(Stored data)
___
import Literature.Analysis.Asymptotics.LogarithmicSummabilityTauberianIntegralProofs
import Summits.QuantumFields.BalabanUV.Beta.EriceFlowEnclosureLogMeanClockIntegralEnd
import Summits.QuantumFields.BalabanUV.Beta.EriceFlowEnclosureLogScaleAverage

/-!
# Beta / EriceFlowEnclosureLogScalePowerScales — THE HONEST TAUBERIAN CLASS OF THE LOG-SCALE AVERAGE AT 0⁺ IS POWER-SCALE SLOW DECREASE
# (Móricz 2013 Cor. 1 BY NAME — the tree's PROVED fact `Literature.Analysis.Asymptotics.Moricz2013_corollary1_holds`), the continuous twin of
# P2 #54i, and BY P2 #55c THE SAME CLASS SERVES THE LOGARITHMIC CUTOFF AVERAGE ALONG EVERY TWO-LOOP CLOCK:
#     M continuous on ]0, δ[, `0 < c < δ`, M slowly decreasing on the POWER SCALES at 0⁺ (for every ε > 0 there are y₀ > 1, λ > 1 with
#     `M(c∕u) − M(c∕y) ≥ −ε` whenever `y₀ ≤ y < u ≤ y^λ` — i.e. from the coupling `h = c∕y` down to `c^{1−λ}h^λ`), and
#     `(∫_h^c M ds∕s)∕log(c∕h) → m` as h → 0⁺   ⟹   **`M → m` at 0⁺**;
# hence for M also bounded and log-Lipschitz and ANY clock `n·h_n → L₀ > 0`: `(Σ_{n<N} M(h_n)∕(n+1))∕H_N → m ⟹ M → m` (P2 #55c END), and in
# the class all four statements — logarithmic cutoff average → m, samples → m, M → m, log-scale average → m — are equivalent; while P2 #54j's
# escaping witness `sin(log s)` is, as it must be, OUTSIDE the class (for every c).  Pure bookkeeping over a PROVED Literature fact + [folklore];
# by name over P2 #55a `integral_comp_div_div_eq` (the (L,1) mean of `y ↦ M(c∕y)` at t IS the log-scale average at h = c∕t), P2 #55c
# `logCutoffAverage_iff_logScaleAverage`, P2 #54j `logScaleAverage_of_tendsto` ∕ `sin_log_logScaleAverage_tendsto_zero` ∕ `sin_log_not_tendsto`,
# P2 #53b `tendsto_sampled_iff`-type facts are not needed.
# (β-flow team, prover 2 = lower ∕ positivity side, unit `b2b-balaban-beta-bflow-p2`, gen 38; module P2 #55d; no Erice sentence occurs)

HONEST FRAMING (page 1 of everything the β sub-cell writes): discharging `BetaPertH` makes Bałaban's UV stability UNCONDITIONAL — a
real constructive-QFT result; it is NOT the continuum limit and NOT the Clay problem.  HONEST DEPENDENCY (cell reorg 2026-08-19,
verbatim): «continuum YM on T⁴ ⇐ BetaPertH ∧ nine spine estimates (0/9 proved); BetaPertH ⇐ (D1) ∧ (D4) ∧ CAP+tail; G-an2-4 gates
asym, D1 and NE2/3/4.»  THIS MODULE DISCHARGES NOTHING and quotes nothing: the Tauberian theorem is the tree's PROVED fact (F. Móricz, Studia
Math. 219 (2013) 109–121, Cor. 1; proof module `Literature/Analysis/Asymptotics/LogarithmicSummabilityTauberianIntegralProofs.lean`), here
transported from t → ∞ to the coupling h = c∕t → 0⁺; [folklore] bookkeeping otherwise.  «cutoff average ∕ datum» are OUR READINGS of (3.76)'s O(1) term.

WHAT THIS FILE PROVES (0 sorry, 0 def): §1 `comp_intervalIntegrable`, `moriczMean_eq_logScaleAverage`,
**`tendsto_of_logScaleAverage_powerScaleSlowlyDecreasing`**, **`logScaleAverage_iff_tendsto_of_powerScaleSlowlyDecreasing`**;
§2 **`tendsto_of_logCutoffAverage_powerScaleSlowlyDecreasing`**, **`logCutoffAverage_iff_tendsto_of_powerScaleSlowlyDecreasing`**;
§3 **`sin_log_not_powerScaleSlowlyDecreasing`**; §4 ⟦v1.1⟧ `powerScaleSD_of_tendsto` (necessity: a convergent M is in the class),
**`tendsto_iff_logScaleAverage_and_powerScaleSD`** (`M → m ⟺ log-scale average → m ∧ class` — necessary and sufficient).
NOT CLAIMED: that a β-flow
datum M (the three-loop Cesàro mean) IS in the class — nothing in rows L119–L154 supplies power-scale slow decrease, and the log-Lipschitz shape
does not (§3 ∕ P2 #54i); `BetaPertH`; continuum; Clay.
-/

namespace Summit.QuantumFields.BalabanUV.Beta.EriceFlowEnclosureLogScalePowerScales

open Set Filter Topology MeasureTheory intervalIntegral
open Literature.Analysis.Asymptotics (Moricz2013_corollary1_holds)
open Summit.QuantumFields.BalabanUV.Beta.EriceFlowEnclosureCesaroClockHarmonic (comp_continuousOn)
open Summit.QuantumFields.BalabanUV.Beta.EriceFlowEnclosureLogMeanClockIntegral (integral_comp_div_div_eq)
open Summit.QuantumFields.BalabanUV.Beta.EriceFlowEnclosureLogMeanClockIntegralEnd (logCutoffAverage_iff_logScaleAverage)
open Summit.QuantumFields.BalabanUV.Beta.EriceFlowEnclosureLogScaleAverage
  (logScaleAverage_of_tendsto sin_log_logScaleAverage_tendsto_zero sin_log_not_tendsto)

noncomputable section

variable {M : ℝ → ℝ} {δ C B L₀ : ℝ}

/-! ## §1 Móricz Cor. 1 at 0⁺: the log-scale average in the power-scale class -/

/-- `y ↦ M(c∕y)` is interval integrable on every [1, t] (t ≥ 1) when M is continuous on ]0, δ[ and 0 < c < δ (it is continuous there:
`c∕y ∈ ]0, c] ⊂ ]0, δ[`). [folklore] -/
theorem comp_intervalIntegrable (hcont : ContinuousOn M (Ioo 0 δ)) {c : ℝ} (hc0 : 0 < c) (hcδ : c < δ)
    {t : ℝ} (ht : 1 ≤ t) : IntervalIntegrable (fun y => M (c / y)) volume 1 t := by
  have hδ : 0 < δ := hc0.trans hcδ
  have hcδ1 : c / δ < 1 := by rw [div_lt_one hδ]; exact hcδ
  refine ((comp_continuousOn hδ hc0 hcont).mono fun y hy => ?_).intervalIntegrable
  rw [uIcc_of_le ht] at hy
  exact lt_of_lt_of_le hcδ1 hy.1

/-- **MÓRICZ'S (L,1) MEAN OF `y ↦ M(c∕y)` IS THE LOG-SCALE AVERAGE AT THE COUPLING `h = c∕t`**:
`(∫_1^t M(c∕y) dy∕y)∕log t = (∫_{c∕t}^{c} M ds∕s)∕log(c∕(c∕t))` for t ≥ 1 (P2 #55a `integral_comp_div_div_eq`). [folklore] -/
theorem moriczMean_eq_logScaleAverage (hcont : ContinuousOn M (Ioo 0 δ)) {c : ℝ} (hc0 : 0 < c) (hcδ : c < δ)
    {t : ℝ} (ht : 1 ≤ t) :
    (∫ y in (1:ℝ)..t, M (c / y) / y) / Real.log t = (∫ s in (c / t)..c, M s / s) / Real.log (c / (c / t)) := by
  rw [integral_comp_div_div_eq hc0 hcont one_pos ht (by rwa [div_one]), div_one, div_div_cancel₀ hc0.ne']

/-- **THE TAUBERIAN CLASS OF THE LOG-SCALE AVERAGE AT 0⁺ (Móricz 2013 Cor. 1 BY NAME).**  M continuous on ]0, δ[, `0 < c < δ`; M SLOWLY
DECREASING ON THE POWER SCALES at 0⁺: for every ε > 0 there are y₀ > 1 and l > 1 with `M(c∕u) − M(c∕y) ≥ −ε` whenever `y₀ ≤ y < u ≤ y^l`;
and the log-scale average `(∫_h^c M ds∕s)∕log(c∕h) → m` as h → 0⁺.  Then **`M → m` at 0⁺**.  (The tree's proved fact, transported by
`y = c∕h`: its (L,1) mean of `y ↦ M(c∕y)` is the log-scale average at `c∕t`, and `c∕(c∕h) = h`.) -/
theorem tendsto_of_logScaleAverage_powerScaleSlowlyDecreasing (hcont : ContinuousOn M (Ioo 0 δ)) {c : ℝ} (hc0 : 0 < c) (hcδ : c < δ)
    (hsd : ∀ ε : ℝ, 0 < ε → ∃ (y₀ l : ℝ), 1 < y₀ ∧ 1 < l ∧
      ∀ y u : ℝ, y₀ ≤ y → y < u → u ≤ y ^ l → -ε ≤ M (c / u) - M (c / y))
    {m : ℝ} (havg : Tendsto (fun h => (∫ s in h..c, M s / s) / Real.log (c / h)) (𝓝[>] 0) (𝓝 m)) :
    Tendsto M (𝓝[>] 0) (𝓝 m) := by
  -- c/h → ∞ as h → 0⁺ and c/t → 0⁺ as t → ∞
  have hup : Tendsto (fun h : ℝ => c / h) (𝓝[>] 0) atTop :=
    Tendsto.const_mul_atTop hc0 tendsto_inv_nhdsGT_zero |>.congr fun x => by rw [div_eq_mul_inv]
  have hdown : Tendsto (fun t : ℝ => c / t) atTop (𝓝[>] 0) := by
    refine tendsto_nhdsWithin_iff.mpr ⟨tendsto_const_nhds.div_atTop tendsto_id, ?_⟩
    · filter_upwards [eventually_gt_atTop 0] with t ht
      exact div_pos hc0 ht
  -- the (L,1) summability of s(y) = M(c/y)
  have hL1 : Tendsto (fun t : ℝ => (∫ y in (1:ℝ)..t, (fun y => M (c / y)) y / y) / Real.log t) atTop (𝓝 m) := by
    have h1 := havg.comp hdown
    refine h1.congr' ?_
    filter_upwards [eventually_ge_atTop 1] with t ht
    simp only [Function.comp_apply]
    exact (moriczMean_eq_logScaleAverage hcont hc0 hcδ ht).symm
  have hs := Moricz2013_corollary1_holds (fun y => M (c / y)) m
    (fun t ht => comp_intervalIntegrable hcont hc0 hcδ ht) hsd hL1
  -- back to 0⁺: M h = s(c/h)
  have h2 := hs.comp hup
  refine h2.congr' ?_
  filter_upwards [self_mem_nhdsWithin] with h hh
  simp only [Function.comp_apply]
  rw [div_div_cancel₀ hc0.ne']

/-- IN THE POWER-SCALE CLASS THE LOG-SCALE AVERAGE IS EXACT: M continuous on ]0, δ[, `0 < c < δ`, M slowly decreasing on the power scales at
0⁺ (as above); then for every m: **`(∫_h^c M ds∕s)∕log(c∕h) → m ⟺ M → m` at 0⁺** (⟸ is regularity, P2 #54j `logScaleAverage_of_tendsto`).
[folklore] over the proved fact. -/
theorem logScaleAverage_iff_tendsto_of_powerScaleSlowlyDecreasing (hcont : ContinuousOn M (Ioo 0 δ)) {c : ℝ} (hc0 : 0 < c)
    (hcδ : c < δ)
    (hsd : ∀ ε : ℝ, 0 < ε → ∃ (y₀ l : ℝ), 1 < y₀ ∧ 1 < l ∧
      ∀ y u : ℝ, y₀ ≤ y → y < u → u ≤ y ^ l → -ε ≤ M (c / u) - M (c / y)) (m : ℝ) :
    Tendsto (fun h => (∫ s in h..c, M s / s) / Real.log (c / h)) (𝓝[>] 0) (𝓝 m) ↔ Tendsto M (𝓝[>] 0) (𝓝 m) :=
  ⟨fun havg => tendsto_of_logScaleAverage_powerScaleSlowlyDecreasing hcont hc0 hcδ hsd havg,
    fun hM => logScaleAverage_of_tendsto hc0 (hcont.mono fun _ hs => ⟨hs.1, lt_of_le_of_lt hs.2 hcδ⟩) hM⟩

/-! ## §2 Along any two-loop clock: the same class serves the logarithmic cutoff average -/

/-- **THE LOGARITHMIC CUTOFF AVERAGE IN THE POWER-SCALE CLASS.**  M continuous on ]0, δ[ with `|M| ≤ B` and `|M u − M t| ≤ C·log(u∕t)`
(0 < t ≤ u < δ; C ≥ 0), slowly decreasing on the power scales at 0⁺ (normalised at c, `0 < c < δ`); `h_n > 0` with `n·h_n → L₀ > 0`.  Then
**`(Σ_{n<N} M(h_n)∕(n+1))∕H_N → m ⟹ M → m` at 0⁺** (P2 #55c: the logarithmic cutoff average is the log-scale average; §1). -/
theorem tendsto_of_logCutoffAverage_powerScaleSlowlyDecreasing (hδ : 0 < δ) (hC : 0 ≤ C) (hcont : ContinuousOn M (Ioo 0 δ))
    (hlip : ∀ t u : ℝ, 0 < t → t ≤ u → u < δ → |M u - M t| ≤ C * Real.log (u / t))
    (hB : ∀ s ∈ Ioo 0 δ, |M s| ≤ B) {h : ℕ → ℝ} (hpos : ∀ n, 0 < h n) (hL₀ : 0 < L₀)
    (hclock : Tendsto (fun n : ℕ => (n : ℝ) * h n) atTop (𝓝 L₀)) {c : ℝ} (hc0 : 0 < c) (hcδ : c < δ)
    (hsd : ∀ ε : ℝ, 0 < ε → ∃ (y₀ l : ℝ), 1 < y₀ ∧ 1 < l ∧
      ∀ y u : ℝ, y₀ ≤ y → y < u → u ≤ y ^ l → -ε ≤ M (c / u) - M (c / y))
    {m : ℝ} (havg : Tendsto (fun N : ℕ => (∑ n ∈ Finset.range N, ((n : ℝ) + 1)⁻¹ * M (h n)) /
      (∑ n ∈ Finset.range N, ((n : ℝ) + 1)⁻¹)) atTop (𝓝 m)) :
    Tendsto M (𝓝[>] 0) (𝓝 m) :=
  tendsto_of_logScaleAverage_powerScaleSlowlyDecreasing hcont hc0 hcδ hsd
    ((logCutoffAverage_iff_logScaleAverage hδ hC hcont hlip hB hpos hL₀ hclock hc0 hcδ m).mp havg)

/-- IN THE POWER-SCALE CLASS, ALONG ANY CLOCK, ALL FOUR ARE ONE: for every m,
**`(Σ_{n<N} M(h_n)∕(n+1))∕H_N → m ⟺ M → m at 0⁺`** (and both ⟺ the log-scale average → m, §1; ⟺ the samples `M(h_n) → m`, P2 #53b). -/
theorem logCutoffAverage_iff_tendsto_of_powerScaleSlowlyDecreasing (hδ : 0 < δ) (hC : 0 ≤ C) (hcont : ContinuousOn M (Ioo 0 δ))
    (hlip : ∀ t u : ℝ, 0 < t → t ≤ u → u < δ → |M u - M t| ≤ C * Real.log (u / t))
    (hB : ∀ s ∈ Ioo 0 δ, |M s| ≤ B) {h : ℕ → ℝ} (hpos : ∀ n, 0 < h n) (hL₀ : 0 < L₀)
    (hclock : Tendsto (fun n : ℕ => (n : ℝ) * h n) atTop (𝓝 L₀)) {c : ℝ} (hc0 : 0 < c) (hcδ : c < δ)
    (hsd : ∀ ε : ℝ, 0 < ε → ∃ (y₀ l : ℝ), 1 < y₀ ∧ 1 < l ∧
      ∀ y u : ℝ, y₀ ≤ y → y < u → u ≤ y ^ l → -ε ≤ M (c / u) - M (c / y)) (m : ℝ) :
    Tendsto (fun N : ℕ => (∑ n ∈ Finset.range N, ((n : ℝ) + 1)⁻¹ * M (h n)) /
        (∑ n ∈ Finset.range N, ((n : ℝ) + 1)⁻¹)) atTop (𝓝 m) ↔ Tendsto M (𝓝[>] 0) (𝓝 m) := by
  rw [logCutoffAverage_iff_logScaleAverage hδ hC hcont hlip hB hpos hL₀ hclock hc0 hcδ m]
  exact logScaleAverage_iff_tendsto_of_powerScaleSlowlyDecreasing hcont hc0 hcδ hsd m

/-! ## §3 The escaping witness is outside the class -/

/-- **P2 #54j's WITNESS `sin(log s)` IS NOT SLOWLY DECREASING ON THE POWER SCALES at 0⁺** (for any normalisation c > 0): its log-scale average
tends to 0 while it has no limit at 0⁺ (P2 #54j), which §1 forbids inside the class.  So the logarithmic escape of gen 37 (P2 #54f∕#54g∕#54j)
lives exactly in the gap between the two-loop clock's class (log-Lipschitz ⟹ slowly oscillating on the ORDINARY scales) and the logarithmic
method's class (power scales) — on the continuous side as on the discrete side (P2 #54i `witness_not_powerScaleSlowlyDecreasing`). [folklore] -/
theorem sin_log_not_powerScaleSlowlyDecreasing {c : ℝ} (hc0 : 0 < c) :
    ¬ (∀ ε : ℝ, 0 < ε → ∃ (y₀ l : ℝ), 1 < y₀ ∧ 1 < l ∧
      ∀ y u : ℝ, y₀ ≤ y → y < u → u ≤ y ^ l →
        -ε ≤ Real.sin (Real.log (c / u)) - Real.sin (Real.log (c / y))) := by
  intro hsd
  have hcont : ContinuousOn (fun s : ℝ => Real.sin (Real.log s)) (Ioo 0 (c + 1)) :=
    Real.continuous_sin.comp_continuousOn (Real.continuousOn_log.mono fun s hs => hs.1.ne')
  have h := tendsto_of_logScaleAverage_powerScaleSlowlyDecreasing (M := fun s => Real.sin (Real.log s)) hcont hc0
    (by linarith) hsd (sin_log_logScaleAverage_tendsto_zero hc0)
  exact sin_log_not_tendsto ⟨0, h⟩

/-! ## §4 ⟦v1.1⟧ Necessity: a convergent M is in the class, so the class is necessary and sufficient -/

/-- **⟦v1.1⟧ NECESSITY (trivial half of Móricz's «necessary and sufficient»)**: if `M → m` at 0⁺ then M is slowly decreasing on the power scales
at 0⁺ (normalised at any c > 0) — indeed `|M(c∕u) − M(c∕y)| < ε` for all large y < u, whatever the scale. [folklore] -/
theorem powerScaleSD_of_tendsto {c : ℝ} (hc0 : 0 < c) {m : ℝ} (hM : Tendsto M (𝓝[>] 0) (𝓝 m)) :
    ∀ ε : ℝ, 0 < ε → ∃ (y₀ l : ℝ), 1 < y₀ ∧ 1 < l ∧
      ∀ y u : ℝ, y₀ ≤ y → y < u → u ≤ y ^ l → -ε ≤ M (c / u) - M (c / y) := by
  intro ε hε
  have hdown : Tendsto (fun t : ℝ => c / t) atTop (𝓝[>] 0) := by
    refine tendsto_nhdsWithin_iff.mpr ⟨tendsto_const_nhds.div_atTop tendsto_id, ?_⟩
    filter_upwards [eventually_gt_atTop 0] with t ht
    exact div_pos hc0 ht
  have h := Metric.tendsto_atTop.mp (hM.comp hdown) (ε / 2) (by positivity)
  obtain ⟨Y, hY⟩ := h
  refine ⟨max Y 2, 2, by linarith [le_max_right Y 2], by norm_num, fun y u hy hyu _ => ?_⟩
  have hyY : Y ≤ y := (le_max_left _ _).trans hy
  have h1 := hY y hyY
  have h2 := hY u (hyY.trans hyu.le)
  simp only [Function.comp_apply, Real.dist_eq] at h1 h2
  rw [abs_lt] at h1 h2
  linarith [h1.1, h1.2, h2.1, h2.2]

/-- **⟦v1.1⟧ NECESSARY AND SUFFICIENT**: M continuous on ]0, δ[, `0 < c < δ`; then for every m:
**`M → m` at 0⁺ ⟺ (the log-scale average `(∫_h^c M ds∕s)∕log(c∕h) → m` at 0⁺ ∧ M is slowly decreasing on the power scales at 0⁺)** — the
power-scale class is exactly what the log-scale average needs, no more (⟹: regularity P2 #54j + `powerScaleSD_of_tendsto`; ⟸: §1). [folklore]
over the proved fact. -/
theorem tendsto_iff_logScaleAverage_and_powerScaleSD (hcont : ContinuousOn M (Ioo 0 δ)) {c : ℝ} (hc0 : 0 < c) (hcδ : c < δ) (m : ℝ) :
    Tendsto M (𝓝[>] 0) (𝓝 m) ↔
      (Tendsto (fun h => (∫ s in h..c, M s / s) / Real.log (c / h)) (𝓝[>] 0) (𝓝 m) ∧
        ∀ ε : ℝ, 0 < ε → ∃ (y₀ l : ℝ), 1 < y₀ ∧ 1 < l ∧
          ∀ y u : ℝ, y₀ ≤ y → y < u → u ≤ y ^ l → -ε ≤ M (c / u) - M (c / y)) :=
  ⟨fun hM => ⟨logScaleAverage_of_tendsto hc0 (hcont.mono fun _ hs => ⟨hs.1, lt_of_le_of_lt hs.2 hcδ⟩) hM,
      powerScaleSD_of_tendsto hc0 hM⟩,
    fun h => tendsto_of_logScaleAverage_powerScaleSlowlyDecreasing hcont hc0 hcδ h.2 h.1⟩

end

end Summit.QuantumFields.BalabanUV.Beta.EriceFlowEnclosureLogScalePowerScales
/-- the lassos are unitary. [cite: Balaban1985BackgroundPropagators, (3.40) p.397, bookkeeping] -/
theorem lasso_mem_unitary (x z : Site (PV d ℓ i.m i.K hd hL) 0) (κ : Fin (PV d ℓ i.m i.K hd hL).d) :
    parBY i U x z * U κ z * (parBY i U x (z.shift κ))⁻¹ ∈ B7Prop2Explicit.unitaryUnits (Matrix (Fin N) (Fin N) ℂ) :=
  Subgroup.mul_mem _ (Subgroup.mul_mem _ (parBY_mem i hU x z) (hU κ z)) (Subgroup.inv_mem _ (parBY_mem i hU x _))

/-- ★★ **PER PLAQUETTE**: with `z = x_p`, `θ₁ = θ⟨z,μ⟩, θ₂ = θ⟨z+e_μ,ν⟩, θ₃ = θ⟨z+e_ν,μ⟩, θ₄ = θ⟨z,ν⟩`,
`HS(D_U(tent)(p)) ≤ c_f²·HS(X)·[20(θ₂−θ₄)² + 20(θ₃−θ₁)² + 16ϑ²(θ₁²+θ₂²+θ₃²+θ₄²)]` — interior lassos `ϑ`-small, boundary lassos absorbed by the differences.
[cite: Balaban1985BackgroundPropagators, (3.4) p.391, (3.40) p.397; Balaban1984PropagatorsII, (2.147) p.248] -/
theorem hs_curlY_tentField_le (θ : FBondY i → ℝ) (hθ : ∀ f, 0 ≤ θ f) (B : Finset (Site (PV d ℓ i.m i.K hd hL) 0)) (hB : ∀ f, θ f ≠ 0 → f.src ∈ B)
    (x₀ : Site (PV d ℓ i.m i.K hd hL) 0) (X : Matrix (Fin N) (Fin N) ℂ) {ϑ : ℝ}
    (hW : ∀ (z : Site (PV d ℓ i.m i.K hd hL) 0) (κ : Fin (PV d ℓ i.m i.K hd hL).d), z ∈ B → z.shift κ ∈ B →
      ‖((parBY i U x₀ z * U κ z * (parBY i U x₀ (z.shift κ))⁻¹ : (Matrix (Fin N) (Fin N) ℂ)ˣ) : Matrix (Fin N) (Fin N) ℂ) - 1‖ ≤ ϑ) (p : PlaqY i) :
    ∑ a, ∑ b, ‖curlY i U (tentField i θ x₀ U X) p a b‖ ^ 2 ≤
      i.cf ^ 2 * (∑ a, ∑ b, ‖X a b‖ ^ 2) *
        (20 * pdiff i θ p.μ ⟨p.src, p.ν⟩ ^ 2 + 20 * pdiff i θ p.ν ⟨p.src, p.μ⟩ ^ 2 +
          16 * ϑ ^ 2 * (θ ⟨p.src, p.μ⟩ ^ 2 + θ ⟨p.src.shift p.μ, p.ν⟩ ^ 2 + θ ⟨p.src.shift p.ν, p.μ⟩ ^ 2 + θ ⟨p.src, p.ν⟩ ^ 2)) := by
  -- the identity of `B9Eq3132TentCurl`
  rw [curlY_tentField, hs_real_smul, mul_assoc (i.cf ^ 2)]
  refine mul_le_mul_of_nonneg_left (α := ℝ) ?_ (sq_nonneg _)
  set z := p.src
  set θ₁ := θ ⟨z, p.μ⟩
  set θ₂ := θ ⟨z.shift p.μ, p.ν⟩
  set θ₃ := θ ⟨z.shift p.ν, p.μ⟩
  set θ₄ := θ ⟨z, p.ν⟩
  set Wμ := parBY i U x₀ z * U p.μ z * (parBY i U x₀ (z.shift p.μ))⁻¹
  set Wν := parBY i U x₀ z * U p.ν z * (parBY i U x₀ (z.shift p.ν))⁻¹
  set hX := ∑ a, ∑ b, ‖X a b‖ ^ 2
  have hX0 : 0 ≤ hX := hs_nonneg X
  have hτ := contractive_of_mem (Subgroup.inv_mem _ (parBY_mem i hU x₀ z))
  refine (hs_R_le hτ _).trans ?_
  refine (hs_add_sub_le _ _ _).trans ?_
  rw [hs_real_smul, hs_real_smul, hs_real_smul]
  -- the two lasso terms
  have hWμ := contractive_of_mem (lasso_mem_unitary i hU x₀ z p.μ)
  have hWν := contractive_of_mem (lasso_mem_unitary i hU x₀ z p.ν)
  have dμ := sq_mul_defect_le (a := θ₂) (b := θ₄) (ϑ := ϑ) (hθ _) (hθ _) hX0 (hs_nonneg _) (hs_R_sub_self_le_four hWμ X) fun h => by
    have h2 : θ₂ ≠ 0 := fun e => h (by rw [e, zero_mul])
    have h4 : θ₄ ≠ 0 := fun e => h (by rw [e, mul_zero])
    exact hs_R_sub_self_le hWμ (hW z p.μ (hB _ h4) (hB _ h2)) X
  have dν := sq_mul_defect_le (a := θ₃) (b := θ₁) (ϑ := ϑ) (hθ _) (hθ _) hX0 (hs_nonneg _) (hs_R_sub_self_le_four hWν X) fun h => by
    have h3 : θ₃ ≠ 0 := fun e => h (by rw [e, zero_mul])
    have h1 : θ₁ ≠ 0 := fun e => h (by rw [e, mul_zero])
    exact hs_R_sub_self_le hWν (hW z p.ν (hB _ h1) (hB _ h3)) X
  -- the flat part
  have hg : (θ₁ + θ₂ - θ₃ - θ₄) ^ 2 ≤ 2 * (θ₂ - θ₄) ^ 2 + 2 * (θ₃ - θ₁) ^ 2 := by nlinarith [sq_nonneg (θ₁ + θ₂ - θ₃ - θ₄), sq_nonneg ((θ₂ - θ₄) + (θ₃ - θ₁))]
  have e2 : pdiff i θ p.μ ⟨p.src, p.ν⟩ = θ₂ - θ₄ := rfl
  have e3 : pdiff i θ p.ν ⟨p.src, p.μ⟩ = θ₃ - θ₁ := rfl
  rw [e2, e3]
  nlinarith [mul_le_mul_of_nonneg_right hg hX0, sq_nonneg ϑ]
___
* _Required action_: Your reply is to repeat, unchanged, the lines above running from the one with "NOT CLAIMED: that a β-flow" up to and including the one with "(∫ y in (1:ℝ)..t, M".

* _Task output_:
NOT CLAIMED: that a β-flow
datum M (the three-loop Cesàro mean) IS in the class — nothing in rows L119–L154 supplies power-scale slow decrease, and the log-Lipschitz shape
does not (§3 ∕ P2 #54i); `BetaPertH`; continuum; Clay.
-/

namespace Summit.QuantumFields.BalabanUV.Beta.EriceFlowEnclosureLogScalePowerScales

open Set Filter Topology MeasureTheory intervalIntegral
open Literature.Analysis.Asymptotics (Moricz2013_corollary1_holds)
open Summit.QuantumFields.BalabanUV.Beta.EriceFlowEnclosureCesaroClockHarmonic (comp_continuousOn)
open Summit.QuantumFields.BalabanUV.Beta.EriceFlowEnclosureLogMeanClockIntegral (integral_comp_div_div_eq)
open Summit.QuantumFields.BalabanUV.Beta.EriceFlowEnclosureLogMeanClockIntegralEnd (logCutoffAverage_iff_logScaleAverage)
open Summit.QuantumFields.BalabanUV.Beta.EriceFlowEnclosureLogScaleAverage
  (logScaleAverage_of_tendsto sin_log_logScaleAverage_tendsto_zero sin_log_not_tendsto)

noncomputable section

variable {M : ℝ → ℝ} {δ C B L₀ : ℝ}

/-! ## §1 Móricz Cor. 1 at 0⁺: the log-scale average in the power-scale class -/

/-- `y ↦ M(c∕y)` is interval integrable on every [1, t] (t ≥ 1) when M is continuous on ]0, δ[ and 0 < c < δ (it is continuous there:
`c∕y ∈ ]0, c] ⊂ ]0, δ[`). [folklore] -/
theorem comp_intervalIntegrable (hcont : ContinuousOn M (Ioo 0 δ)) {c : ℝ} (hc0 : 0 < c) (hcδ : c < δ)
    {t : ℝ} (ht : 1 ≤ t) : IntervalIntegrable (fun y => M (c / y)) volume 1 t := by
  have hδ : 0 < δ := hc0.trans hcδ
  have hcδ1 : c / δ < 1 := by rw [div_lt_one hδ]; exact hcδ
  refine ((comp_continuousOn hδ hc0 hcont).mono fun y hy => ?_).intervalIntegrable
  rw [uIcc_of_le ht] at hy
  exact lt_of_lt_of_le hcδ1 hy.1

/-- **MÓRICZ'S (L,1) MEAN OF `y ↦ M(c∕y)` IS THE LOG-SCALE AVERAGE AT THE COUPLING `h = c∕t`**:
`(∫_1^t M(c∕y) dy∕y)∕log t = (∫_{c∕t}^{c} M ds∕s)∕log(c∕(c∕t))` for t ≥ 1 (P2 #55a `integral_comp_div_div_eq`). [folklore] -/
theorem moriczMean_eq_logScaleAverage (hcont : ContinuousOn M (Ioo 0 δ)) {c : ℝ} (hc0 : 0 < c) (hcδ : c < δ)
    {t : ℝ} (ht : 1 ≤ t) :
    (∫ y in (1:ℝ)..t, M (c / y) / y) / Real.log t = (∫ s in (c / t)..c, M s / s) / Real.log (c / (c / t)) := by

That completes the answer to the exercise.